El Acuerdo de Comercio Recíproco (ART) firmado entre Ecuador y Estados Unidos el 13 de marzo de 2026 ya se encamina a su primera prueba institucional.

El Gobierno anunció que esta semana enviará el documento a la Corte Constitucional para que determine el procedimiento que debe seguir antes de su entrada en vigencia.

Sin embargo, mientras el Ejecutivo defiende el tratado como una salida para aliviar la presión arancelaria impuesta por Washington, crecen las voces que sostienen que el convenio beneficia mucho más a Estados Unidos que a Ecuador.

La principal crítica no apunta solo al contenido comercial, sino a la asimetría del acuerdo.

Para varios economistas y analistas, el ART no funciona como un tratado clásico en el que ambos países abren mercados en condiciones similares.

Al contrario, Estados Unidos mantiene un acceso limitado y selectivo para los productos ecuatorianos, mientras Ecuador asume compromisos amplios para desmontar barreras, flexibilizar controles y facilitar la entrada de bienes, servicios e inversiones estadounidenses.

Alberto Acosta resume esa lectura con una frase contundente: el acuerdo “es un animal único”.

A su criterio, en lugar de que ambos países se abran mutuamente, lo que ocurre es que Estados Unidos cierra su mercado y Ecuador abre el suyo.
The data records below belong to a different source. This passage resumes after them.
import Summits.Ventures.PercRepro.Defs
import Summits.Ventures.PercRepro.Graph

/-!
# Product laws on a sum type and the standard monotone coupling

Independent percolation on the disjoint union `E ⊕ F` with edge probabilities `Sum.elim p q` is the
product of independent percolation on `E` (probabilities `p`) and on `F` (probabilities `q`):

* `weight_sum_elim`: the weight factorises, `w_{(p,q)}(ω) = w_p(ω ∘ inl) · w_q(ω ∘ inr)`;
* `prob_sum_elim` (Fubini): `P_{(p,q)}(S) = ∑ α, w_p(α) · P_q {β | Sum.elim α β ∈ S}`;
* `prob_left` / `prob_right` (marginals) and `prob_inter_left_right` (independence of the halves).

The **standard monotone coupling** of `P_s` and `P_t` for `s ≤ t`: on `E ⊕ E` with weights
`(t, ratioWeights s t)` (`ratioWeights s t e = s e / t e`), the left half `ω ∘ inl` has law `P_t`
(`prob_left`) and the coordinatewise meet `meetHalves ω = (ω ∘ inl) ⊓ (ω ∘ inr)` — an edge is open
iff it is open in both halves — has law `P_s` (`prob_meetHalves`: the meet of two independent
Bernoulli vectors with parameters `p`, `q` is Bernoulli with parameters `p e * q e`;
`prob_meetHalves_ratio`), while `meetHalves ω ≤ ω ∘ inl` pointwise (`meetHalves_le_left`).
Consequences: the coupling proof of the monotonicity of increasing events in `p`
(`prob_mono_of_isUpperSet_coupling`), and, for any cell map `c : Config E → L`, the two maps
`c ∘ meetHalves` and `c ∘ (· ∘ inl)` live on ONE cube `Config (E ⊕ E)` with ONE product law, are
monotone when `c` is, are nested (`comp_meetHalves_le_comp_leftHalf`), and have the laws of `c` under
`s` and under `t` respectively (`prob_comp_meetHalves_ratio`, `prob_comp_leftHalf`).
On a graph, the connectivity pattern of marked vertices is such a monotone cell map
(`MultiGraph.monotone_connPattern`), so the partition laws `λ_s`, `λ_t` of the marked vertices are
realised as the laws of two nested patterns on one cube (`MultiGraph.prob_connPattern_meetHalves_ratio`,
`MultiGraph.prob_connPattern_leftHalf`, `MultiGraph.connPattern_meetHalves_le`).
-/

namespace PercRepro

open Finset

/-! ### Product laws on `E ⊕ F` -/

section SumType

variable {E F : Type*}

/-- `Sum.elim p q` is a probability vector on `E ⊕ F` when `p` and `q` are. -/
theorem isProb_sum_elim {p : E → ℝ} {q : F → ℝ} (hp : IsProb p) (hq : IsProb q) :
    IsProb (Sum.elim p q) := by
  intro x
  cases x with
  | inl e => exact hp e
  | inr f => exact hq f

variable [Fintype E] [Fintype F]

/-- The product weight on `E ⊕ F` factorises into the weights of the two halves. -/
theorem weight_sum_elim (p : E → ℝ) (q : F → ℝ) (ω : Config (E ⊕ F)) :
    weight (Sum.elim p q) ω = weight p (ω ∘ Sum.inl) * weight q (ω ∘ Sum.inr) := by
  unfold weight
  rw [Fintype.prod_sum_type]
  rfl

variable [DecidableEq E] [DecidableEq F]

/-- **Fubini** for the product law on `E ⊕ F`: integrate out the `F`-half first. -/
theorem prob_sum_elim (p : E → ℝ) (q : F → ℝ) (S : Set (Config (E ⊕ F))) :
    prob (Sum.elim p q) S = ∑ α : Config E, weight p α * prob q {β | Sum.elim α β ∈ S} := by
  unfold prob
  rw [Fintype.sum_equiv (Equiv.sumArrowEquivProdArrow E F Bool)
    (fun ω => S.indicator (weight (Sum.elim p q)) ω)
    (fun x => {β | Sum.elim x.1 x.2 ∈ S}.indicator (fun β => weight p x.1 * weight q β) x.2) ?_]
  · rw [Fintype.sum_prod_type]
    refine Finset.sum_congr rfl fun α _ => ?_
    rw [Finset.mul_sum]
    refine Finset.sum_congr rfl fun β _ => ?_
    by_cases h : Sum.elim α β ∈ S <;> simp [Set.indicator, h]
  · intro ω
    have hω : Sum.elim (ω ∘ Sum.inl) (ω ∘ Sum.inr) = ω := Sum.elim_comp_inl_inr ω
    show S.indicator (weight (Sum.elim p q)) ω =
      {β | Sum.elim (ω ∘ Sum.inl) β ∈ S}.indicator
        (fun β => weight p (ω ∘ Sum.inl) * weight q β) (ω ∘ Sum.inr)
    by_cases h : ω ∈ S
    · simp [Set.indicator, h, hω, weight_sum_elim]
    · simp [Set.indicator, h, hω]

/-- The marginal of the product law on the `E`-half is `P_p`. -/
theorem prob_left (p : E → ℝ) (q : F → ℝ) (A : Set (Config E)) :
    prob (Sum.elim p q) {ω | ω ∘ Sum.inl ∈ A} = prob p A := by
  rw [prob_sum_elim, prob]
  refine Finset.sum_congr rfl fun α _ => ?_
  by_cases h : α ∈ A
  · have hS : {β : Config F | Sum.elim α β ∈ {ω : Config (E ⊕ F) | ω ∘ Sum.inl ∈ A}} =
        Set.univ := by
      ext β
      simp [h]
    rw [hS, prob_univ, mul_one, Set.indicator_of_mem h]
  · have hS : {β : Config F | Sum.elim α β ∈ {ω : Config (E ⊕ F) | ω ∘ Sum.inl ∈ A}} = ∅ := by
      ext β
      simp [h]
    rw [hS, prob_empty, mul_zero, Set.indicator_of_notMem h]

/-- The marginal of the product law on the `F`-half is `P_q`. -/
theorem prob_right (p : E → ℝ) (q : F → ℝ) (B : Set (Config F)) :
    prob (Sum.elim p q) {ω | ω ∘ Sum.inr ∈ B} = prob q B := by
  rw [prob_sum_elim]
  have hS : ∀ α : Config E,
      {β : Config F | Sum.elim α β ∈ {ω : Config (E ⊕ F) | ω ∘ Sum.inr ∈ B}} = B := by
    intro α
    ext β
    simp
  simp only [hS]
  rw [← Finset.sum_mul, sum_weight, one_mul]

/-- **Independence of the two halves**: `P_{(p,q)}(ω ∘ inl ∈ A, ω ∘ inr ∈ B) = P_p(A) · P_q(B)`. -/
theorem prob_inter_left_right (p : E → ℝ) (q : F → ℝ) (A : Set (Config E)) (B : Set (Config F)) :
    prob (Sum.elim p q) ({ω | ω ∘ Sum.inl ∈ A} ∩ {ω | ω ∘ Sum.inr ∈ B}) = prob p A * prob q B := by
  rw [prob_sum_elim, prob, Finset.sum_mul]
  refine Finset.sum_congr rfl fun α _ => ?_
  by_cases h : α ∈ A
  · have hS : {β : Config F | Sum.elim α β ∈
        ({ω : Config (E ⊕ F) | ω ∘ Sum.inl ∈ A} ∩ {ω | ω ∘ Sum.inr ∈ B})} = B := by
      ext β
      simp [h]
    rw [hS, Set.indicator_of_mem h]
  · have hS : {β : Config F | Sum.elim α β ∈
        ({ω : Config (E ⊕ F) | ω ∘ Sum.inl ∈ A} ∩ {ω | ω ∘ Sum.inr ∈ B})} = ∅ := by
      ext β
      simp [h]
    rw [hS, prob_empty, mul_zero, Set.indicator_of_notMem h, zero_mul]

end SumType

/-! ### The meet of the two halves of a configuration on `E ⊕ E` -/

section Coupling

variable {E : Type*}

/-- The coordinatewise meet of the two halves of a configuration on `E ⊕ E`: the edge `e` is open
iff it is open in both `ω (inl e)` and `ω (inr e)`. -/
def meetHalves (ω : Config (E ⊕ E)) : Config E := fun e => ω (Sum.inl e) && ω (Sum.inr e)

/-- Value of the meet of the halves at an edge. -/
@[simp] theorem meetHalves_apply (ω : Config (E ⊕ E)) (e : E) :
    meetHalves ω e = (ω (Sum.inl e) && ω (Sum.inr e)) := rfl

/-- The meet of the halves is below the left half. -/
theorem meetHalves_le_left (ω : Config (E ⊕ E)) : meetHalves ω ≤ ω ∘ Sum.inl := by
  rw [Config.le_iff]
  intro e h
  simp only [meetHalves_apply, Bool.and_eq_true] at h
  exact h.1

/-- The meet of the halves is below the right half. -/
theorem meetHalves_le_right (ω : Config (E ⊕ E)) : meetHalves ω ≤ ω ∘ Sum.inr := by
  rw [Config.le_iff]
  intro e h
  simp only [meetHalves_apply, Bool.and_eq_true] at h
  exact h.2

/-- The meet of the halves is a monotone map `Config (E ⊕ E) → Config E`. -/
theorem monotone_meetHalves : Monotone (meetHalves (E := E)) := by
  intro ω ω' h
  rw [Config.le_iff] at h ⊢
  intro e he
  simp only [meetHalves_apply, Bool.and_eq_true] at he ⊢
  exact ⟨h _ he.1, h _ he.2⟩

/-- The left-half projection is a monotone map `Config (E ⊕ E) → Config E`. -/
theorem monotone_leftHalf : Monotone (fun ω : Config (E ⊕ E) => ω ∘ Sum.inl) :=
  fun _ _ h e => h (Sum.inl e)

/-- For a monotone cell map `c`, the coupled maps `c ∘ meetHalves ≤ c ∘ (· ∘ inl)` pointwise on
`Config (E ⊕ E)`. -/
theorem comp_meetHalves_le_comp_leftHalf {L : Type*} [Preorder L] {c : Config E → L}
    (hc : Monotone c) (ω : Config (E ⊕ E)) : c (meetHalves ω) ≤ c (ω ∘ Sum.inl) :=
  hc (meetHalves_le_left ω)

/-- `c ∘ meetHalves` is monotone when `c` is. -/
theorem monotone_comp_meetHalves {L : Type*} [Preorder L] {c : Config E → L} (hc : Monotone c) :
    Monotone (fun ω : Config (E ⊕ E) => c (meetHalves ω)) :=
  hc.comp monotone_meetHalves

/-- `c ∘ (· ∘ inl)` is monotone when `c` is. -/
theorem monotone_comp_leftHalf {L : Type*} [Preorder L] {c : Config E → L} (hc : Monotone c) :
    Monotone (fun ω : Config (E ⊕ E) => c (ω ∘ Sum.inl)) :=
  hc.comp monotone_leftHalf

/-- One-edge factor of the meet law: summing `(p-factor of a) · (q-factor of b)` over the pairs
`(a, b)` with `a && b = z` gives the Bernoulli factor with parameter `p * q`. -/
theorem bool_meet_factor (p q : ℝ) (z : Bool) :
    (∑ x : Bool × Bool, if (x.1 && x.2) = z then
        (if x.1 then p else 1 - p) * (if x.2 then q else 1 - q) else 0) =
      if z then p * q else 1 - p * q := by
  rw [Fintype.sum_prod_type]
  cases z <;> simp
  ring

/-- The ratio vector `s e / t e` (with the convention `0` where `t e = 0`) realising `s ≤ t` as
`s = t · ratioWeights s t`. -/
noncomputable def ratioWeights (s t : E → ℝ) : E → ℝ := fun e => if t e = 0 then 0 else s e / t e

/-- `t e · (s e / t e) = s e` whenever `0 ≤ s ≤ t` (also at `t e = 0`, where `s e = 0`). -/
theorem mul_ratioWeights {s t : E → ℝ} (hs : IsProb s) (h : s ≤ t) (e : E) :
    t e * ratioWeights s t e = s e := by
  unfold ratioWeights
  split_ifs with h0
  · have h1 := hs.nonneg e
    have h2 := h e
    rw [h0] at h2
    linarith
  · field_simp

/-- The ratio vector is a probability vector when `0 ≤ s ≤ t ≤ 1`. -/
theorem isProb_ratioWeights {s t : E → ℝ} (hs : IsProb s) (ht : IsProb t) (h : s ≤ t) :
    IsProb (ratioWeights s t) := by
  intro e
  unfold ratioWeights
  split_ifs with h0
  · exact ⟨le_rfl, zero_le_one⟩
  · have ht0 : 0 < t e := lt_of_le_of_ne (ht.nonneg e) (Ne.symm h0)
    exact ⟨div_nonneg (hs.nonneg e) ht0.le, (div_le_one ht0).2 (h e)⟩

variable [Fintype E] [DecidableEq E]

/-- Fibre form of the meet law: under the product law `(p, q)` on `E ⊕ E`, the probability that
the meet of the halves equals `ζ` is the product Bernoulli weight of `ζ` with parameters
`p e * q e`. -/
theorem prob_meetHalves_fiber (p q : E → ℝ) (ζ : Config E) :
    prob (Sum.elim p q) (meetHalves ⁻¹' {ζ}) = weight (fun e => p e * q e) ζ := by
  unfold prob
  let φ : Config (E ⊕ E) ≃ (E → Bool × Bool) :=
    (Equiv.sumArrowEquivProdArrow E E Bool).trans
      (Equiv.arrowProdEquivProdArrow E (fun _ => Bool) (fun _ => Bool)).symm
  rw [Fintype.sum_equiv φ _ (fun γ => ∏ e, if ((γ e).1 && (γ e).2) = ζ e then
      (if (γ e).1 then p e else 1 - p e) * (if (γ e).2 then q e else 1 - q e) else 0) ?_]
  · unfold weight
    have hfac : ∀ e, (if ζ e then p e * q e else 1 - p e * q e) =
        ∑ x : Bool × Bool, if (x.1 && x.2) = ζ e then
          (if x.1 then p e else 1 - p e) * (if x.2 then q e else 1 - q e) else 0 :=
      fun e => (bool_meet_factor (p e) (q e) (ζ e)).symm
    simp only [hfac]
    rw [Fintype.prod_sum]
  · intro ω
    have hφ : ∀ e, φ ω e = (ω (Sum.inl e), ω (Sum.inr e)) := fun e => rfl
    simp only [hφ]
    rw [Fintype.prod_ite_zero]
    by_cases h : ω ∈ meetHalves ⁻¹' {ζ}
    · have h' : ∀ e, (ω (Sum.inl e) && ω (Sum.inr e)) = ζ e := fun e => by
        have hζ : meetHalves ω = ζ := h
        rw [← hζ]
        rfl
      rw [Set.indicator_of_mem h, if_pos h', weight_sum_elim]
      unfold weight
      rw [← Finset.prod_mul_distrib]
      rfl
    · have h' : ¬ ∀ e, (ω (Sum.inl e) && ω (Sum.inr e)) = ζ e := by
        intro hall
        apply h
        show meetHalves ω = ζ
        funext e
        exact hall e
      rw [Set.indicator_of_notMem h, if_neg h']

/-- **The meet law**: under the product law `(p, q)` on `E ⊕ E`, `meetHalves` has the product
Bernoulli law with parameters `p e * q e`: `P_{(p,q)}(meetHalves ∈ A) = P_{p·q}(A)`. -/
theorem prob_meetHalves (p q : E → ℝ) (A : Set (Config E)) :
    prob (Sum.elim p q) (meetHalves ⁻¹' A) = prob (fun e => p e * q e) A := by
  rw [prob_eq_sum_fiber (Sum.elim p q) meetHalves (meetHalves ⁻¹' A)]
  conv_rhs => rw [prob]
  refine Finset.sum_congr rfl fun ζ _ => ?_
  by_cases h : ζ ∈ A
  · have hS : meetHalves ⁻¹' A ∩ meetHalves ⁻¹' {ζ} = meetHalves ⁻¹' {ζ} := by
      ext ω
      simp only [Set.mem_inter_iff, Set.mem_preimage, Set.mem_singleton_iff]
      exact ⟨fun h' => h'.2, fun h' => ⟨by rw [h']; exact h, h'⟩⟩
    rw [hS, prob_meetHalves_fiber, Set.indicator_of_mem h]
  · have hS : meetHalves ⁻¹' A ∩ meetHalves ⁻¹' {ζ} = ∅ := by
      ext ω
      simp only [Set.mem_inter_iff, Set.mem_preimage, Set.mem_singleton_iff,
        Set.mem_empty_iff_false, iff_false, not_and]
      intro h1 h2
      exact h (h2 ▸ h1)
    rw [hS, prob_empty, Set.indicator_of_notMem h]

/-! ### The standard monotone coupling of `P_s` and `P_t` for `s ≤ t` -/


/-- **Standard monotone coupling**, law of the meet: for `s ≤ t`, under the product law
`(t, ratioWeights s t)` on `E ⊕ E` the meet of the halves has law `P_s` (while the left half has
law `P_t` by `prob_left`, and the meet is below the left half by `meetHalves_le_left`). -/
theorem prob_meetHalves_ratio {s t : E → ℝ} (hs : IsProb s) (h : s ≤ t) (A : Set (Config E)) :
    prob (Sum.elim t (ratioWeights s t)) (meetHalves ⁻¹' A) = prob s A := by
  rw [prob_meetHalves]
  congr 1
  funext e
  exact mul_ratioWeights hs h e

/-- Coupling proof of the monotonicity of increasing events in the edge probabilities:
`P_s(A) ≤ P_t(A)` for `s ≤ t` and `A` increasing (the same statement as
`prob_mono_of_isUpperSet` of `Conditioning`, there proved by one-edge induction). -/
theorem prob_mono_of_isUpperSet_coupling {s t : E → ℝ} (hs : IsProb s) (ht : IsProb t)
    (h : s ≤ t) {A : Set (Config E)} (hA : IsUpperSet A) : prob s A ≤ prob t A := by
  rw [← prob_meetHalves_ratio hs h A, ← prob_left t (ratioWeights s t) A]
  refine prob_mono (isProb_sum_elim ht (isProb_ratioWeights hs ht h)) ?_
  intro ω hω
  exact hA (meetHalves_le_left ω) hω

/-! ### Two nested monotone maps on one cube -/


/-- Law of `c ∘ meetHalves` under the coupling `(t, ratioWeights s t)`: the law of `c` under `s`. -/
theorem prob_comp_meetHalves_ratio {L : Type*} {s t : E → ℝ} (hs : IsProb s) (h : s ≤ t)
    (c : Config E → L) (x : L) :
    prob (Sum.elim t (ratioWeights s t)) {ω | c (meetHalves ω) = x} = prob s {ζ | c ζ = x} :=
  prob_meetHalves_ratio hs h {ζ | c ζ = x}

/-- Law of `c ∘ (· ∘ inl)` under any product law `(p, q)` on `E ⊕ E`: the law of `c` under `p`. -/
theorem prob_comp_leftHalf {L : Type*} (p q : E → ℝ) (c : Config E → L) (x : L) :
    prob (Sum.elim p q) {ω | c (ω ∘ Sum.inl) = x} = prob p {ζ | c ζ = x} :=
  prob_left p q {ζ | c ζ = x}

end Coupling

/-! ### Marked-vertex patterns under the coupling -/

namespace MultiGraph

variable {V E : Type*} (G : MultiGraph V E) {k : ℕ}

/-- The connectivity pattern of the marked vertices is monotone in the configuration (pointwise
order on `Fin k → Fin k → Bool`). -/
theorem monotone_connPattern (m : Fin k → V) : Monotone (fun ω : Config E => G.connPattern ω m) := by
  intro ω ω' h i j
  rw [Bool.le_iff_imp, connPattern_apply_iff, connPattern_apply_iff]
  exact Conn.mono h

/-- Under the coupling, the pattern of the meet of the halves is below the pattern of the left
half. -/
theorem connPattern_meetHalves_le (m : Fin k → V) (ω : Config (E ⊕ E)) :
    G.connPattern (meetHalves ω) m ≤ G.connPattern (ω ∘ Sum.inl) m :=
  G.monotone_connPattern m (meetHalves_le_left ω)

variable [Fintype E] [DecidableEq E]

/-- Under the coupling `(t, ratioWeights s t)` the pattern of the meet of the halves has the
partition law of the marked vertices under `s`. -/
theorem prob_connPattern_meetHalves_ratio {s t : E → ℝ} (hs : IsProb s) (h : s ≤ t)
    (m : Fin k → V) (R : Fin k → Fin k → Bool) :
    prob (Sum.elim t (ratioWeights s t)) {ω | G.connPattern (meetHalves ω) m = R} =
      prob s (G.patternEvent m R) := by
  rw [patternEvent_eq_preimage]
  exact prob_comp_meetHalves_ratio hs h (fun ζ => G.connPattern ζ m) R

/-- Under any product law `(p, q)` on `E ⊕ E` the pattern of the left half has the partition law
of the marked vertices under `p`. -/
theorem prob_connPattern_leftHalf (p q : E → ℝ) (m : Fin k → V) (R : Fin k → Fin k → Bool) :
    prob (Sum.elim p q) {ω | G.connPattern (ω ∘ Sum.inl) m = R} = prob p (G.patternEvent m R) := by
  rw [patternEvent_eq_preimage]
  exact prob_comp_leftHalf p q (fun ζ => G.connPattern ζ m) R

end MultiGraph

end PercRepro
/-!
# `UniformSadicTowerFour` (stmt-ABC-14937), line `flat-steep-split` (lead c5): axis separation at
# the first open rung `W = 3` — only the TWO-LOG part of the one-prime / two-base bound is used

Modulo the route's crux #6 the crux is BoundedOmegaABC, whose first open rung `W = 3` (`B₃`: abc
with `C = C(ε)` on the cell `ω(abc) ≤ 3`) was derived in `…ThreeSlotOnePrime.lean` from the
one-prime / two-base divisibility bound UPD(1,2): for every `ε > 0` there is `C` such that for
pairwise distinct primes `p, q, r` and `Y, Z, t ∈ ℕ`, `p^t ∣ q^Y r^Z − 1` (with `q^Y r^Z ≥ 2`)
or `p^t ∣ r^Z − q^Y` (with `q^Y < r^Z`) implies `p^t ≤ C · (pqr)^(1+ε) · (q^Y r^Z)^ε`.
UPD(1,2) has two axes: its **two-log part** UPD⁺(1,2), the same statement for `Y, Z ≥ 1`, and its
**one-log / one-base axis** UPD(1,1): `p^t ∣ r^Z − 1`, `r^Z ≥ 2` `⟹ p^t ≤ C (pr)^(1+ε) (r^Z)^ε`.
This file separates them (all three statements are OPEN, abc-type, and appear only inlined as
hypotheses resp. as the sides of an equivalence; no definitions):

* `onePrimeTwoBase_iff_pos_and_oneBase`: UPD(1,2) ⟺ UPD⁺(1,2) ∧ UPD(1,1).  (→) UPD⁺ by dropping
  the two extra binders; UPD(1,1) from `Y = 0` and an auxiliary prime `q ∈ {2, 3, 5}` distinct
  from `p, r` (`twoLog_exists_aux_prime`), at the cost of the factor `5^(1+ε)`.  (←) with the
  constant `C⁺ + C₁`: for `Y = 0` both alternatives read `p^t ∣ r^Z − 1`, `r^Z ≥ 2` (UPD(1,1) for
  `(p, r)`, then `(pr)^(1+ε) ≤ (pqr)^(1+ε)`); for `Z = 0` the first alternative is
  `p^t ∣ q^Y − 1`, `q^Y ≥ 2` (UPD(1,1) for `(p, q)`) and the second, `q^Y < 1`, is void; for
  `Y, Z ≥ 1` it is UPD⁺.
* `boundedOmegaAt_three_of_onePrimeTwoBasePos`: `B₃` follows from UPD⁺(1,2) ALONE — the proof of
  `boundedOmegaAt_three_of_onePrimeTwoBase` (charge one prime; the squaring trick) only ever
  applies the bound with both exponents `≥ 1`: shape (C) `p^x + q^y = r^z` with `Y = 2y`,
  `Z = 2x`, shape (A) `1 + p^x q^y = r^z` with `Y = 2x`, `Z = 2y`, shape (B) `1 + p^x = q^y r^z`
  with `Y = y`, `Z = z`, always in the main case `x, y, z ≥ 1`; the degenerate case (an exponent
  vanishes or two primes coincide) is the cell `ω ≤ 2` (`MixedRadical.stub_omegaCounted_two`).
  The three shapes, with one constant, are `shapes_of_onePrimeTwoBasePos` (proof verbatim the
  one of `…ThreeSlotOnePrime.lean`, whose private helpers are re-proved under the prefix
  `twoLog_`: with `0 < δ ≤ min(ε,1)/10` and `M = pqr`, `c ≤ 2 C_U M^(1+δ) X^δ` with `X ≤ c⁴` is
  absorbed into `c < (C₂ + (2C_U)^{1/(1−4δ)} + 1) M^(1+ε)` by `twoLog_final_lt`), and `B₃`
  follows by `boundedOmegaAt_three_iff_shapes`.

Sources: the crux notes of the line (`Cruxes/UniformSadicTowerFour/`, lead c5); everything is
elementary [folklore].  Mathlib only (`Nat.sq_sub_sq`, `Nat.radical_dvd_iff`, `Finset.card_le_two`,
`Nat.prime_eq_prime_of_dvd_pow`, `Real.rpow_sub`, `Real.rpow_mul`, `Real.mul_rpow`,
`Real.rpow_le_rpow(_of_exponent_le)`) and the landed `boundedOmegaAt_three_iff_shapes`,
`MixedRadical.stub_omegaCounted_two`.  Deliberately NOT here: the sources and consequences of the
one-log axis UPD(1,1), the depth-counted slot and the 2-pinned form of `B₃` (other files).
-/

noncomputable section

-- `Summit.<Summit>.<Problem>` is the mandated summit-side namespace (CONVENTIONS §2); for the
-- single-conjunct summit `ABC` the two coincide, so the duplicate `ABC.ABC` is deliberate.
set_option linter.dupNamespace false

namespace Summit.ABC.ABC.Theorems.UniformSadicTowerFour.BoundedOmega

open Literature.NumberTheory.DiophantineGeometry (IsABCTriple rad rad_def)
open Summit.ABC.ABC.Theorems.UniformSadicTowerFour.MixedRadical (stub_omegaCounted_two)
open UniqueFactorizationMonoid (radical)

/-! ## Three prime powers; monotonicity; the squaring trick; real-analysis bookkeeping -/

/-- For primes `p, q, r`, a prime factor `s` of `p^x q^y r^z` is `p` (and then `x ≠ 0`), `q`
(and then `y ≠ 0`) or `r` (and then `z ≠ 0`). [folklore] -/
private theorem twoLog_mem_primeFactors_threePow {p q r x y z s : ℕ} (hp : p.Prime)
    (hq : q.Prime) (hr : r.Prime) (hs : s ∈ (p ^ x * q ^ y * r ^ z).primeFactors) :
    (s = p ∧ x ≠ 0) ∨ (s = q ∧ y ≠ 0) ∨ (s = r ∧ z ≠ 0) := by
  obtain ⟨hs', hdvd, -⟩ := Nat.mem_primeFactors.1 hs
  have key : ∀ {b e : ℕ}, b.Prime → s ∣ b ^ e → s = b ∧ e ≠ 0 := by
    intro b e hb h
    refine ⟨(Nat.prime_dvd_prime_iff_eq hs' hb).1 (hs'.dvd_of_dvd_pow h), ?_⟩
    rintro rfl
    rw [pow_zero, Nat.dvd_one] at h
    exact hs'.one_lt.ne' h
  rcases (Nat.Prime.dvd_mul hs').1 hdvd with h | h
  · rcases (Nat.Prime.dvd_mul hs').1 h with h | h
    · exact Or.inl (key hp h)
    · exact Or.inr (Or.inl (key hq h))
  · exact Or.inr (Or.inr (key hr h))

/-- For primes `p, q, r`: `rad(p^x q^y r^z) ≤ pqr`, as the radical divides `pqr`
(`Nat.radical_dvd_iff`, `twoLog_mem_primeFactors_threePow`). [folklore] -/
private theorem twoLog_radical_threePow_le {p q r : ℕ} (hp : p.Prime) (hq : q.Prime)
    (hr : r.Prime) (x y z : ℕ) : radical (p ^ x * q ^ y * r ^ z) ≤ p * q * r := by
  have h0 : p * q * r ≠ 0 := mul_ne_zero (mul_ne_zero hp.ne_zero hq.ne_zero) hr.ne_zero
  refine Nat.le_of_dvd (Nat.pos_of_ne_zero h0) ((Nat.radical_dvd_iff h0).2 fun s hs => ?_)
  refine Nat.mem_primeFactors.2 ⟨Nat.prime_of_mem_primeFactors hs, ?_, h0⟩
  rcases twoLog_mem_primeFactors_threePow hp hq hr hs with ⟨rfl, -⟩ | ⟨rfl, -⟩ | ⟨rfl, -⟩
  · exact dvd_mul_of_dvd_left (dvd_mul_right _ _) _
  · exact dvd_mul_of_dvd_left (dvd_mul_left _ _) _
  · exact dvd_mul_left _ _

/-- **The degenerate cell.** If two of the primes `p, q, r` coincide or one of `x, y, z`
vanishes, then `p^x q^y r^z` has at most two prime factors. [folklore] -/
private theorem twoLog_card_primeFactors_threePow_le_two {p q r x y z : ℕ} (hp : p.Prime)
    (hq : q.Prime) (hr : r.Prime) (h : p = q ∨ p = r ∨ q = r ∨ x = 0 ∨ y = 0 ∨ z = 0) :
    (p ^ x * q ^ y * r ^ z).primeFactors.card ≤ 2 := by
  obtain ⟨a, b, hab⟩ : ∃ a b : ℕ, ∀ s : ℕ,
      (s = p ∧ x ≠ 0) ∨ (s = q ∧ y ≠ 0) ∨ (s = r ∧ z ≠ 0) → s = a ∨ s = b := by
    rcases h with h | h | h | h | h | h <;> first
      | exact ⟨p, r, fun s hs => by omega⟩ | exact ⟨p, q, fun s hs => by omega⟩
      | exact ⟨q, r, fun s hs => by omega⟩
  refine (Finset.card_le_card fun s hs => ?_).trans (Finset.card_le_two (a := a) (b := b))
  rw [Finset.mem_insert, Finset.mem_singleton]
  exact hab s (twoLog_mem_primeFactors_threePow hp hq hr hs)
Desde esa perspectiva, el ART no sería una victoria comercial para Ecuador, sino una negociación marcada por la presión de las sobretasas impuestas por la administración de Donald Trump.

Esa presión es el origen político del acuerdo.

Washington presentó el ART como parte de su estrategia para corregir lo que considera “prácticas comerciales injustas”, eliminar barreras que afectan a sus exportadores, ampliar el acceso al mercado ecuatoriano y fortalecer a las empresas y trabajadores estadounidenses.

En otras palabras, el tratado fue diseñado desde la lógica de los intereses de Estados Unidos.

Un informe de Cordes se advierte que Ecuador está dando beneficios permanentes para Estados Unidos, mientras los que otorgó el país norteamericano podrían ser solo temporales. 

Y esa lógica se nota en el contenido.

Aranceles

Uno de los elementos más cuestionados es que Ecuador se compromete a reducir o eliminar aranceles para múltiples productos estadounidenses y a otorgar un trato preferencial a una parte importante del agro de ese país.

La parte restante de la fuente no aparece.